Yesterday I was sleeping over at my older sister's house so I didn't start school. (She isn't that old, she's just older then me.) Today I did. Actually that is what I'm supposed to be doing right now. By the way, I'm home schooled so I get to sleep in, read what I want, and talk my teacher into things. Less homework, more lunch: just the way I like my day. And I don't have to worry about fashion or other teens being around me. I am so excited that the neighborhood kids will soon stop ringing the doorbell and winter is coming. Winter twilights are so beautiful. I painted my room that color. Winter evenings are the only times that I open my window all the way instead of peeking through the shade. When I peek through the shade any other time I am blinded. Too much sunshine and too much heat: not the way I like it. The faster winter comes the happier I'll be. The faster I get used to school the less my brain will tickle.

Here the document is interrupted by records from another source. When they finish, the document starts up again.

import Mathlib
import HarnessLib
import Summits.ValiantsHypothesis.ValiantsHypothesis.Theorems.MonotoneRestorationOrbitRestorationLinearVolumeQPImpliesVH

/-!
# The `m_n = 1` rung of R1 already decides the summit: quasi-polynomial-orbit symmetric circuits for `VP`
# homomorphism polynomials of SINGLE patterns with `n + O(1)` rows, columns and edges ⇒ VP ≠ VNP

Route MonotoneRestoration, aside R1 = `OrbitRestorationLinearVolumeQP` (stmt-ValiantsHypothesis-18294).  The proof of
`valiantsHypothesis_of_orbitRestorationLinearVolumeQP` (`…LinearVolumeQPImpliesVH.lean`) applies R1 only to ONE
family of single patterns `F_n = (Fin (a n) ⊔ Fin (b n), E n)` with `a n, b n, |E n| ≤ n + c₀` (the separating
patterns extracted from the permanent's hom expansion at the Dawar–Wilsenach orders; index `0` elsewhere).  This file
records the correspondingly WEAKER deciding hypothesis, stated inline (no new definition):

* `valiantsHypothesis_of_singlePatternOrbitRestoration` — if every `VP` family of the form `(hom_{F_n,n})_n` with
  `a n, b n, |E n| ≤ n + c₀` (one bipartite multigraph pattern per level, at most `n + O(1)` rows, columns and
  edges) has square-symmetric circuits of orbit size `≤ 2^((log₂ n + c)^c)`, then `VP ≠ VNP` over `ℂ`.

This is the item's informal "first sub-rung `m_n = 1` (single linear-volume patterns)" — shown here to be
VH-strength on its own (Dwivedi–Pago–Seppelt 2026 Outlook Q3 for single patterns of volume `≤ 2n + O(1)` at
quasi-polynomial scale).  Honest framing: an implication; the rung, R1, the crux and VP ≠ VNP remain open.
-/

noncomputable section

-- `Summit.ValiantsHypothesis.ValiantsHypothesis.…` is the tree's single-conjunct layout (Sub = Summit).
set_option linter.dupNamespace false

namespace Summit.ValiantsHypothesis.ValiantsHypothesis.Theorems

namespace OrbitRestorationLinearVolumeQPVHStrength

open MvPolynomial
open Summit.ValiantsHypothesis.ValiantsHypothesis.Theses.MonotoneRestoration
open Literature.Computability.AlgebraicComplexity
open Literature.ModelTheory.FiniteModelTheory

/-- **The single-pattern rung decides the summit.**  Suppose that for every constant `c₀` and every bipartite
multigraph pattern family `F_n = (Fin (a n) ⊔ Fin (b n), E n)` with `a n, b n, |E n| ≤ n + c₀` whose homomorphism
polynomials form a `VP` family there is `c` with square-symmetric circuits for `hom_{F_n,n}` of orbit size
`≤ 2^((log₂ n + c)^c)` at every `n`.  Then `VP ≠ VNP` over `ℂ`.  Proof: the separating family of
`valiantsHypothesis_of_orbitRestorationLinearVolumeQP` (Dawar–Wilsenach Thm 7.2 pairs, a separating generator of the
permanent's hom expansion at each order, index `0` at the other orders) has exactly this shape; it is `VNP`
(`HomPolyVNP.isVNPFamily_homPoly`), hence `VP` under `VP = VNP`, and polylog-separating, which the orbit-form
Dawar–Wilsenach pipeline forbids for families with quasi-polynomial-orbit symmetric circuits.
[cite: DawarWilsenach2025, Thm 7.2, Thm 5.1, §6, §7.1; DwivediPagoSeppelt2026, Outlook Q3] -/
theorem valiantsHypothesis_of_singlePatternOrbitRestoration
    (h : ∀ (c₀ : ℕ) (a b : ℕ → ℕ) (E : (n : ℕ) → Multiset (Fin (a n) × Fin (b n))),
      (∀ n, a n ≤ n + c₀) → (∀ n, b n ≤ n + c₀) → (∀ n, Multiset.card (E n) ≤ n + c₀) →
      IsVPFamily (fun n => homPoly (E n) n ℂ) →
      ∃ c : ℕ, ∀ n : ℕ, ∃ (G : Type) (_ : Fintype G) (C : LabelledArithCircuit ℂ (Fin n × Fin n) Unit G),
        C.IsSymmetric (Equiv.Perm (Fin n)) ∧ C.eval (C.output ()) = homPoly (E n) n ℂ ∧
          C.orbitSize (Equiv.Perm (Fin n)) ≤ 2 ^ ((Nat.log 2 n + c) ^ c)) :
    ValiantsHypothesis := by
  classical
  -- adapted from `valiantsHypothesis_of_orbitRestorationLinearVolumeQP` (same separating family)
  obtain ⟨c, hc⟩ := CFIMatching.DawarWilsenach2025_thm72_family
  choose m hm X Y hXb hYb hXY hpm using hc
  have hne : ∀ k, eval (Set.indicator {ij : Fin (m k) × Fin (m k) | (X k).Adj ij.1 ij.2} 1)
      (perPoly (Fin (m k)) ℂ) ≠
      eval (Set.indicator {ij : Fin (m k) × Fin (m k) | (Y k).Adj ij.1 ij.2} 1) (perPoly (Fin (m k)) ℂ) := by
    intro k
    obtain ⟨s, t, hs, hst⟩ := hXb k
    obtain ⟨s', t', hs', hst'⟩ := hYb k
    rw [indicator_adj_eq, indicator_adj_eq]
    exact eval_perPoly_adj_ne_of_card_perfectMatchings_ne hs hst hs' hst' ℂ (hpm k)
  have hkm : ∀ k, k < m k := by
    intro k
    by_contra hk
    have hk' : m k ≤ k := not_lt.mp hk
    apply hpm k
    rcases Nat.eq_zero_or_pos (m k) with h0 | hpos
    · have hXYeq : X k = Y k := by
        ext u v
        exact absurd u.isLt (by omega)
      rw [hXYeq]
    · rcases Nat.eq_zero_or_pos k with hk0 | hkpos
      · omega
      · obtain ⟨e⟩ := (hXY k).nonempty_iso hkpos (by simpa using hk')
        exact Literature.Probability.LatticeModels.card_perfectMatchings_eq_of_iso e
  choose a b E ha hb hE hsepk using fun k => exists_pattern_separating (m k) (X k) (Y k) (hne k)
  let ksel : ℕ → ℕ := fun n => if h : ∃ k, m k = n then h.choose else 0
  have hksel : ∀ k, m (ksel (m k)) = m k := by
    intro k
    have h : ∃ k', m k' = m k := ⟨k, rfl⟩
    simp only [ksel, dif_pos h]
    exact h.choose_spec
  have hm0 : m 0 ≤ c := by simpa using hm 0
  have hsize : ∀ n, a (ksel n) ≤ n + c ∧ b (ksel n) ≤ n + c ∧ Multiset.card (E (ksel n)) ≤ n + c := by
    intro n
    by_cases h : ∃ k, m k = n
    · have hk : m (ksel n) = n := by
        simp only [ksel, dif_pos h]
        exact h.choose_spec
      have h1 := ha (ksel n); have h2 := hb (ksel n); have h3 := hE (ksel n)
      rw [hk] at h1 h2 h3
      exact ⟨by omega, by omega, by omega⟩
    · have hk0 : ksel n = 0 := by simp only [ksel, dif_neg h]
      rw [hk0]
      have h1 := ha 0; have h2 := hb 0; have h3 := hE 0
      exact ⟨by omega, by omega, by omega⟩
  -- the family `f n = hom_{F_{ksel n}, n}` is polylog-separating
  have hsep : ∀ c' N : ℕ, ∃ n : ℕ, N ≤ n ∧ ∃ X' Y' : SimpleGraph (Fin n),
      CkEquiv ((Nat.log 2 n + c') ^ c') X' Y' ∧
        eval (Set.indicator {ij : Fin n × Fin n | X'.Adj ij.1 ij.2} 1) (homPoly (E (ksel n)) n ℂ) ≠
          eval (Set.indicator {ij : Fin n × Fin n | Y'.Adj ij.1 ij.2} 1) (homPoly (E (ksel n)) n ℂ) := by
    intro c' N
    obtain ⟨k₁, hk₁⟩ := symmetricLB_logPow_lt c' (δ := 1 / (2 * (c : ℝ) + 2)) (by positivity)
    obtain ⟨M₀, hM₀N, hM₀K⟩ : ∃ M₀ : ℕ, N ≤ M₀ ∧ 2 ^ k₁ ≤ M₀ :=
      ⟨max N (2 ^ k₁), le_max_left _ _, le_max_right _ _⟩
    obtain ⟨k₀, hk₀_def⟩ : ∃ k₀ : ℕ, k₀ = M₀ + c + 1 := ⟨_, rfl⟩
    obtain ⟨k', hk'_def⟩ : ∃ k' : ℕ, k' = ksel (m k₀) := ⟨_, rfl⟩
    have hmk' : m k' = m k₀ := by rw [hk'_def]; exact hksel k₀
    have hk₀m : k₀ < m k₀ := hkm k₀
    have hsel : ksel (m k') = k' := by rw [hmk', hk'_def]
    have hk'1 : 1 ≤ k' := by
      by_contra h0
      have hz : k' = 0 := by omega
      have : m k' ≤ c := by rw [hz]; exact hm0
      omega
    refine ⟨m k', by omega, X k', Y k', ?_, ?_⟩
    · refine (hXY k').mono ?_
      have h2 : 2 ^ k₁ ≤ m k' := hM₀K.trans (by omega)
      have hlt := hk₁ (m k') h2
      have hmle : ((m k' : ℕ) : ℝ) ≤ (c : ℝ) * (k' : ℝ) + (c : ℝ) := by exact_mod_cast hm k'
      have hk1r : (1 : ℝ) ≤ (k' : ℝ) := by exact_mod_cast hk'1
      have hc0 : (0 : ℝ) ≤ (c : ℝ) := Nat.cast_nonneg c
      have h3 : 1 / (2 * (c : ℝ) + 2) * ((m k' : ℕ) : ℝ) ≤ (k' : ℝ) := by
        rw [one_div, inv_mul_le_iff₀ (by positivity)]
        nlinarith [mul_nonneg hc0 (sub_nonneg.mpr hk1r)]
      have h4 : ((Nat.log 2 (m k') + c') ^ c' : ℝ) < (k' : ℝ) := hlt.trans_le h3
      have h5 : (((Nat.log 2 (m k') + c') ^ c' : ℕ) : ℝ) < (k' : ℝ) := by push_cast; exact h4
      exact (by exact_mod_cast h5 : (Nat.log 2 (m k') + c') ^ c' < k').le
    · rw [hsel]
      exact hsepk k'
  -- under `VP = VNP` the family is `VP`, the rung gives quasi-polynomial orbits, the pipeline forbids them
  show VP ℂ ≠ VNP ℂ
  intro hEq
  have hVNP : IsVNPFamily fun n => homPoly (E (ksel n)) n ℂ := by
    refine HomPolyVNP.isVNPFamily_homPoly ℂ (fun n => a (ksel n)) (fun n => b (ksel n)) (fun n => E (ksel n))
      (c + 1) (fun n => ?_) (fun n => ?_) (fun n => ?_)
    all_goals
      have hpow : n + c ≤ (n + 2) ^ (c + 1) := by
        have h5 : 2 ^ c ≤ (n + 2) ^ c := Nat.pow_le_pow_left (by omega) _
        have h4 : c ≤ 2 ^ c := Nat.lt_two_pow_self.le
        calc n + c ≤ (n + 2) * (n + 2) ^ c := by nlinarith [Nat.one_le_pow c (n + 2) (by omega)]
          _ = (n + 2) ^ (c + 1) := by ring
    · exact (hsize n).1.trans hpow
    · exact (hsize n).2.1.trans hpow
    · exact (hsize n).2.2.trans hpow
  have hVP : IsVPFamily fun n => homPoly (E (ksel n)) n ℂ := isVPFamily_of_isVNPFamily_of_VP_eq_VNP hEq hVNP
  obtain ⟨c₁, hc₁⟩ := h c (fun n => a (ksel n)) (fun n => b (ksel n)) (fun n => E (ksel n))
    (fun n => (hsize n).1) (fun n => (hsize n).2.1) (fun n => (hsize n).2.2) hVP
  exact not_qpOrbitSymmetric_of_polylogSeparating (fun n => homPoly (E (ksel n)) n ℂ) hsep ⟨c₁, hc₁⟩

end OrbitRestorationLinearVolumeQPVHStrength

end Summit.ValiantsHypothesis.ValiantsHypothesis.Theorems

end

Tuesday, September 2, 2008

Pool of consciousness

When I daydream, it's like I am watching a movie that my subconscious is showing me. People sometimes say that my ideas are interesting. I just want you to know that it's not my fault I'm a daydreamer. The mind is like a pool. When I see my mind as a pool it is dreary, dark, and deep. That is just what I see. The surface of the pool is your awake mind. As it gets deeper you lose consciousness. Water currents move around down there and some rare precious times, deeper water will surface. Some people have clearer pools (not me). I wish I could jump in and get soaked through the bone with inspiration that I know is in there. Then maybe I could ignore the world. PS When you die the pool doesn't dry up, you jump in and never surface.

Monday, September 1, 2008

One of the thoughts I wanted got away

I haven't been writing my book lately because it wasn't going well. A week ago I decided to write down a book outline but realized that the first part of the book, the introductions to the two main characters, was boring. If the beginning of a book is boring then people won't want to read it and I will have worked for nothing. So I stopped writing for awhile and read books on how to write a book. They helped a lot. When I wrote the book outline I never finished it. The end of my book is the hardest part but I really wanted to figure it out before I wrote it. I don't think that is going to happen unless I have some huge dream that explains everything(they have come back and they are really annoying). Last night I was thinking about how to start the book and I had a wonderful period of time that was filled with words to write. Fool that I am, I went too far and couldn't remember the first sentence. I do remember that it was perfect. I am so angry at myself. I should tell that to my psychologist. Things I should tell her: I don't want to dream anymore, I feel angry again, and feeling happy is something I am willing to give up to ignore my stupid feelings. I should tell my doctor that I am willing to have a pimply face if I can have dairy in the mornings again. Can't you just tell that I don't do well when all I had for breakfast was a slice of zucchini? My sleep hasn't improved but I'm not as tired. I am annoyed.